11. Chain story, poem, article: The teacher begins e.g., ‘One morning Ben got up & went to work.’ A student is invited to continue with another sentence & so on round the class. You provide the linkers – ‘and then’, ‘so’, ‘next’, ….’ finally’; good for conditionals. Each person adds to what the previous person told, ending on a cliff-hanger phrase such as, “but suddenly…” or “but when he opened the door he saw…” and so on — the trick being to work the word in so that it fits the story. This works for poems, articles, and dialogue, too. This can be set up as an online activity either as a discussion with the class as a whole or in small groups. Every time a new person logs in to the course they add to the story…

12. Chain math or science problem: The teacher or a student poses a multi-staged problem which one student after another offers one step in its solution. This is done in small groups. Variation: students are given a list of solutions, and asked to create the problem to which it is the answer. The instructor gives guidance on what type of problem the solution is to. This can be set up as an online activity either as a written assignment with the “save for class” option and including the class as a whole or in small groups. Every time a new person logs in to the course they add a step to the solution or problem. The first person to save their response gets the credit for that level. Duplicate or concurrent respondents have to redo their response at a different level.

13. Charts: They can be used in a variety of ways in all disciplines, sometimes teacher- , other times student-generated to cover a vast array of topics. Closely related is the Categorizing Grid. Charts can be created using various software programs and attached to assignment documents for the instructor, for the class, or in small groups; both as stand alone documents or as supportive materials to a presentation or paper.

14. Chalkboards/Whiteboards: Teachers or students use these to outline, summarize, and highlight concepts and information. Online these can be created in Powerpoint or other graphics programs and attached as files to assignment documents.

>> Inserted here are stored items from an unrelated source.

import Summits.MatrixMultiplication.OmegaCensus.STPPVosperSlackOneLawB2
import Summits.MatrixMultiplication.OmegaCensus.STPPVosperSlackOneKillsB2Z59Rows1
import Summits.MatrixMultiplication.OmegaCensus.STPPVosperSlackOneKillsB2Z59Rows2
import Summits.MatrixMultiplication.OmegaCensus.STPPVosperSlackOneKillsB2Z59Rows3
import Summits.MatrixMultiplication.OmegaCensus.STPPVosperSlackOneKillsB2Z59Rows4
import Summits.MatrixMultiplication.OmegaCensus.STPPVosperSlackOneKillsB2Z59Rows5
import Summits.MatrixMultiplication.OmegaCensus.STPPVosperSlackOneKillsB2Z59Rows6
import Summits.MatrixMultiplication.OmegaCensus.STPP222SqSymmetry
import Summits.MatrixMultiplication.OmegaCensus.STPPDisjointPacking

/-!
# ω-census (abelian STPP census): two SLACK-1 kills at `ℤ₅₉` by the `b = 2` law (kernel, modulo Hamidoune–Rødseth)

HONEST FRAMING (pub-omega census; verbatim): lottery ticket; floor = certified bounds/negative ranges.
Census STRUCTURE (seat pub-omega-stpp-1 gen 30, 2026-08-28), family (b2).  Applications of `no_isSTPP_of_slack_one_tables_prime_b2`
(`STPPVosperSlackOneLawB2.lean`): the `Bᵢ`-side (`b = 2`) is elementary (two maximal runs, two windows), the `Aᵢ`-side (`a = 4`) uses Hamidoune–Rødseth,
so ALL THREE THEOREMS ARE CONDITIONAL on `HamidouneRodsethInverseTheorem` (stated as printed in `STPPVosperSlackOneSteps.lean`, NOT proved in the tree).
Nothing here is progress on `ω`.

| order | pattern | reading | block | `(z, b, vol, a, L)` | `(n, m)` | target `J = {0, ±1, ±2⁻¹, ±3⁻¹}` |
|---|---|---|---|---|---|---|
| 61 | `{(1,1,2),(2,3,2),(4,2,3),(4,2,3)}` | `(a,b,c)` | `(4,2,3)` | `(18, 2, 24, 4, 14)` | `(41, 17)` | `{0, 1, 60, 31, 30, 41, 20}` |
| 59 | `{(2,2,3),(2,4,3),(2,4,3)}` | `(b,a,c) = (−B,−A,−C)` | `(4,2,3)` | `(18, 2, 24, 4, 12)` | `(39, 15)` | `{0, 1, 58, 30, 29, 20, 39}` |
| 59 | `{(2,3,3),(2,3,3),(2,3,4)}` | `(c,a,b)` | `(4,2,3)` | `(18, 2, 24, 4, 12)` | `(39, 15)` | `{0, 1, 58, 30, 29, 20, 39}` |

The `ℤ₆₁` pattern is a kernel-open, ENGINE-dead leaf of the joined `ℤ₆₁` front (OMEGA-TABLE NR257/NR258); the two `ℤ₅₉` patterns are leaves of the `ℤ₅₉`
residual front of record not killed by the tight laws (HOME `pub-omega-stpp-1-g29/scan/KERNEL-KILLS-Z59.json`).  The case-β₂ table is ASSEMBLED from row chunks (`…KillsB2Z59Rows*.lean`, one `decide +kernel` each).  Independent python reading of the
tables: HOME `pub-omega-stpp-1-g30/code/lean_tables.py` (γ, α) and `code/beta2_mirror.py` (β₂), all `True`.

References: Y. O. Hamidoune, Ø. J. Rødseth, Acta Arith. 92 (2000) 251–262; A. G. Vosper, J. London Math. Soc. 31 (1956); M. B. Nathanson, GTM 165,
Thm 2.7; H. Cohn, R. Kleinberg, B. Szegedy, C. Umans, FOCS 2005 (arXiv:math/0511460), Def. 5.1.
-/

open Finset
open scoped Pointwise

namespace Summit.MatrixMultiplication.OmegaCensus.CubeNB

open Literature.Computability.AlgebraicComplexity
open Literature.Combinatorics.Additive
open Summit.MatrixMultiplication.OmegaCensus.STPPKneser

/-! ## Targets and tables -/

section Tables

/-- Target at `59` for `(a, b) = (4, 2)`: `0`, `±1`, `±2⁻¹ = 30, 29`, `±3⁻¹ = 20, 39`. [folklore] -/
theorem target_59_a4_b2 : ∀ jv ∈ ({0, 1, 58, 30, 29, 20, 39} : Finset ℕ),
    jv = 0 ∨ (∃ k ∈ range 2, 1 ≤ k ∧ (jv = k ∨ jv + k = 59)) ∨ (∃ k ∈ range 4, 1 ≤ k ∧ (jv * k % 59 = 1 ∨ jv * k % 59 = 59 - 1)) := by
  decide

/-- Tight-type table `(39, 15, 2)` at `59`, target `{0, ±1, ±2⁻¹, ±3⁻¹}`. [folklore] -/
theorem table59_39_15_2_a4b2 : ∀ j < 59, ∀ t < 59, (∀ i < 15, (t + j * i) % 59 < 39) →
    (∀ k < 15, 2 ∣ (t + j * k) % 59 - #((range 15).filter fun i => (t + j * i) % 59 < (t + j * k) % 59)) →
    j ∈ ({0, 1, 58, 30, 29, 20, 39} : Finset ℕ) := by
  decide +kernel

/-- Case-α table `(40, 17, 2)` at `59`, target `{0, ±1, ±2⁻¹, ±3⁻¹}`. [folklore] -/
theorem tableAlpha59_40_17_2_a4b2 : tableAlpha 59 40 17 2 {0, 1, 58, 30, 29, 20, 39} = true := by
  decide +kernel

/-- Case-β₂ table `(n, m) = (39, 15)` at `59`, assembled from its row chunks. [folklore] -/
theorem tableBeta2_59_39_15 : tableBeta2 59 39 15 {0, 1, 58, 30, 29, 20, 39} = true := by
  rw [tableBeta2, List.all_eq_true]
  intro j hj
  have hj' := List.mem_range.1 hj
  by_cases h0 : j < 10
  · exact List.all_eq_true.1 tableBeta2_59_39_15_rows_0_10 j (List.mem_range'_1.2 ⟨by omega, by omega⟩)
  by_cases h1 : j < 20
  · exact List.all_eq_true.1 tableBeta2_59_39_15_rows_10_20 j (List.mem_range'_1.2 ⟨by omega, by omega⟩)
  by_cases h2 : j < 30
  · exact List.all_eq_true.1 tableBeta2_59_39_15_rows_20_30 j (List.mem_range'_1.2 ⟨by omega, by omega⟩)
  by_cases h3 : j < 40
  · exact List.all_eq_true.1 tableBeta2_59_39_15_rows_30_40 j (List.mem_range'_1.2 ⟨by omega, by omega⟩)
  by_cases h4 : j < 50
  · exact List.all_eq_true.1 tableBeta2_59_39_15_rows_40_50 j (List.mem_range'_1.2 ⟨by omega, by omega⟩)
  by_cases h5 : j < 59
  · exact List.all_eq_true.1 tableBeta2_59_39_15_rows_50_59 j (List.mem_range'_1.2 ⟨by omega, by omega⟩)
  omega

end Tables

/-! ## The conditional kills -/

section Kills

/-- **`{(2,2,3),(2,4,3),(2,4,3)}` has no STPP family in `ℤ/59ℤ`, PROVIDED the Hamidoune–Rødseth inverse theorem** (`b = 2` slack-1 law, reading
`(b,a,c)`, i.e. for `(−B,−A,−C)`, block `(4,2,3)`: `(z, b, vol, a, L) = (18, 2, 24, 4, 12)`).
[cite: CohnKleinbergSzegedyUmans2005, Def. 5.1] [cite: HamidouneRodseth2000, main theorem (§1, p. 252)] [cite: Nathanson1996, Thm 2.7] -/
theorem no_isSTPP_zmod59_223_243_243_of_hamidouneRodseth (hHR : HamidouneRodsethInverseTheorem)
    (A B C : Fin 3 → Finset (ZMod 59)) (hS : IsSTPP A B C)
    (hA : ∀ i, #(A i) = ![2, 2, 2] i) (hB : ∀ i, #(B i) = ![2, 4, 4] i) (hC : ∀ i, #(C i) = ![3, 3, 3] i) :
    False := by
  haveI : Fact (Nat.Prime 59) := ⟨by norm_num⟩
  have hAne : ∀ i, (A i).Nonempty := fun i => card_pos.1 (by rw [hA]; fin_cases i <;> simp)
  have hBne : ∀ i, (B i).Nonempty := fun i => card_pos.1 (by rw [hB]; fin_cases i <;> simp)
  have hCne : ∀ i, (C i).Nonempty := fun i => card_pos.1 (by rw [hC]; fin_cases i <;> simp)
  -- the family (−B, −A, −C)
  set A' : Fin 3 → Finset (ZMod 59) := fun t => (B t).image Neg.neg with hA'
  set B' : Fin 3 → Finset (ZMod 59) := fun t => (A t).image Neg.neg with hB'
  set C' : Fin 3 → Finset (ZMod 59) := fun t => (C t).image Neg.neg with hC'
  have hS' : IsSTPP A' B' C' := STPP222SqNeg.isSTPP_negSwap (stpp_rotate hS)
  have hcA' : ∀ t, #(A' t) = #(B t) := fun t => Finset.card_image_of_injective _ neg_injective
  have hcB' : ∀ t, #(B' t) = #(A t) := fun t => Finset.card_image_of_injective _ neg_injective
  have hcC' : ∀ t, #(C' t) = #(C t) := fun t => Finset.card_image_of_injective _ neg_injective
  have hAne' : ∀ t, (A' t).Nonempty := fun t => (hBne t).image _
  have hBne' : ∀ t, (B' t).Nonempty := fun t => (hAne t).image _
  have hCne' : ∀ t, (C' t).Nonempty := fun t => (hCne t).image _
  have e1 : (univ : Finset (Fin 3)).erase 1 = {0, 2} := by decide
  have hz : ∑ k ∈ (univ : Finset (Fin 3)).erase 1, #(A' k) * #(C' k) = 18 := by
    rw [e1, Finset.sum_pair (by decide)]; simp [hcA', hcC', hB, hC]
  have hL : ∑ k ∈ (univ : Finset (Fin 3)).erase 1, #(B' k) * #(C' k) = 12 := by
    rw [e1, Finset.sum_pair (by decide)]; simp [hcB', hcC', hA, hC]
  have ha : #(A' 1) = 4 := by rw [hcA', hB]; simp
  have hb : #(B' 1) = 2 := by rw [hcB', hA]; simp
  have hvol : #(A' 1) * #(B' 1) * #(C' 1) = 24 := by rw [hcA', hcB', hcC', hA, hB, hC]; simp
  exact no_isSTPP_of_slack_one_tables_prime_b2 hHR A' B' C' hS' hAne' hBne' hCne' 1 ⟨0, by decide⟩ ha hb hvol hz hL (by norm_num) rfl
    (by norm_num) (by norm_num) (by norm_num) (m := 15) (n := 39) rfl rfl target_59_a4_b2 table59_39_15_2_a4b2 tableAlpha59_40_17_2_a4b2
    tableBeta2_59_39_15

/-- **`{(2,3,3),(2,3,3),(2,3,4)}` has no STPP family in `ℤ/59ℤ`, PROVIDED the Hamidoune–Rødseth inverse theorem** (`b = 2` slack-1 law, reading `(c,a,b)`,
i.e. for `(C,A,B)` (`stpp_rotate` twice), block `(4,2,3)`: `(z, b, vol, a, L) = (18, 2, 24, 4, 12)`).
[cite: CohnKleinbergSzegedyUmans2005, Def. 5.1] [cite: HamidouneRodseth2000, main theorem (§1, p. 252)] [cite: Nathanson1996, Thm 2.7] -/
theorem no_isSTPP_zmod59_233_233_234_of_hamidouneRodseth (hHR : HamidouneRodsethInverseTheorem)
    (A B C : Fin 3 → Finset (ZMod 59)) (hS : IsSTPP A B C)
    (hA : ∀ i, #(A i) = ![2, 2, 2] i) (hB : ∀ i, #(B i) = ![3, 3, 3] i) (hC : ∀ i, #(C i) = ![3, 3, 4] i) :
    False := by
  haveI : Fact (Nat.Prime 59) := ⟨by norm_num⟩
  have hS' : IsSTPP C A B := stpp_rotate (stpp_rotate hS)
  have hAne : ∀ i, (A i).Nonempty := fun i => card_pos.1 (by rw [hA]; fin_cases i <;> simp)
  have hBne : ∀ i, (B i).Nonempty := fun i => card_pos.1 (by rw [hB]; fin_cases i <;> simp)
  have hCne : ∀ i, (C i).Nonempty := fun i => card_pos.1 (by rw [hC]; fin_cases i <;> simp)
  have e2 : (univ : Finset (Fin 3)).erase 2 = {0, 1} := by decide
  have hz : ∑ k ∈ (univ : Finset (Fin 3)).erase 2, #(C k) * #(B k) = 18 := by
    rw [e2, Finset.sum_pair (by decide)]; simp [hB, hC]
  have hL : ∑ k ∈ (univ : Finset (Fin 3)).erase 2, #(A k) * #(B k) = 12 := by
    rw [e2, Finset.sum_pair (by decide)]; simp [hA, hB]
  have ha : #(C 2) = 4 := by rw [hC]; simp
  have hb : #(A 2) = 2 := by rw [hA]; simp
  have hvol : #(C 2) * #(A 2) * #(B 2) = 24 := by rw [hA, hB, hC]; simp
  exact no_isSTPP_of_slack_one_tables_prime_b2 hHR C A B hS' hCne hAne hBne 2 ⟨0, by decide⟩ ha hb hvol hz hL (by norm_num) rfl
    (by norm_num) (by norm_num) (by norm_num) (m := 15) (n := 39) rfl rfl target_59_a4_b2 table59_39_15_2_a4b2 tableAlpha59_40_17_2_a4b2
    tableBeta2_59_39_15

end Kills

end Summit.MatrixMultiplication.OmegaCensus.CubeNB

There are also tools that can be used synchronously online specifically for this purpose that may include capture and playback options as a feature.

15. Class created annotated bibliography: A glossary of various types of resources for any discipline. Using the Shared References Area and form students can be directed to regularly contribute a certain number of shared references to the class. As a directed learning activity the instructor can evaluate the student on the quantity of submissions, and require that the student include a summary of the resource as well as an evaluation of the resource. There are fields on the shared references form for summary and evaluation notes and to document the type of resource.

16. Conduct a survey: The teacher or students devise a survey instrument to use in or outside class. One example of a teacher-created survey is the attitude survey of students which provides valuable information on student perceptions of their online course experience, or as a mechanism to poll students on a particular course-related topic. Students can also work in small groups to design instruments that they then implement offline and return to the group or class to report on.

17. Debate: Informal debates encourage students to think critically about an issue or issues presented in class and allow for interactive class discussion. It is implemented by dividing students into two groups and assigning each a point of view to debate based on controversial material that had been presented in class. It is a pro-and-con discussion of a controversial issue. The objective is to convince the class (audience), rather than display skill in attacking the opponent. This can be done using the small group for preparation of the strategy of each side, and discussion areas for the actual presentation of the debate in the online course.

18. Demonstration: Teacher or students demonstrate a concept, procedure, or technique. This can be an online or offline activity. Online, it might be presented as a discussion with supporting documents or graphics. Offline, it might be video or audio taped to be turned into the instructor, with a section in the online course for reflections on the process. Or, a video or audio tape sent to the students by the instructor, with a section in the online course for reflections on the process.

19. Discussion: Lively online discussion fosters democratic participation and enhances learning. It emphasize participation, dialogue, and two-way communication. The discussion method is one in which the instructor and a group of students consider a topic, issue, theory, or problem and exchange information, experiences, ideas, opinions, reactions, and conclusions with one another. Teaching by online discussion can be an extremely effective means of helping students apply abstract ideas and think critically about what they are learning and how to use and evaluate online and other resources to support their positions. Variation: student – led online discussions. Online discussion questions work best that are open ended and provocative. Instructors need to make sure students understand what is expected and how they will be evaluated. Students must be clear on how to take a position and support it. See related, Questions and Answers.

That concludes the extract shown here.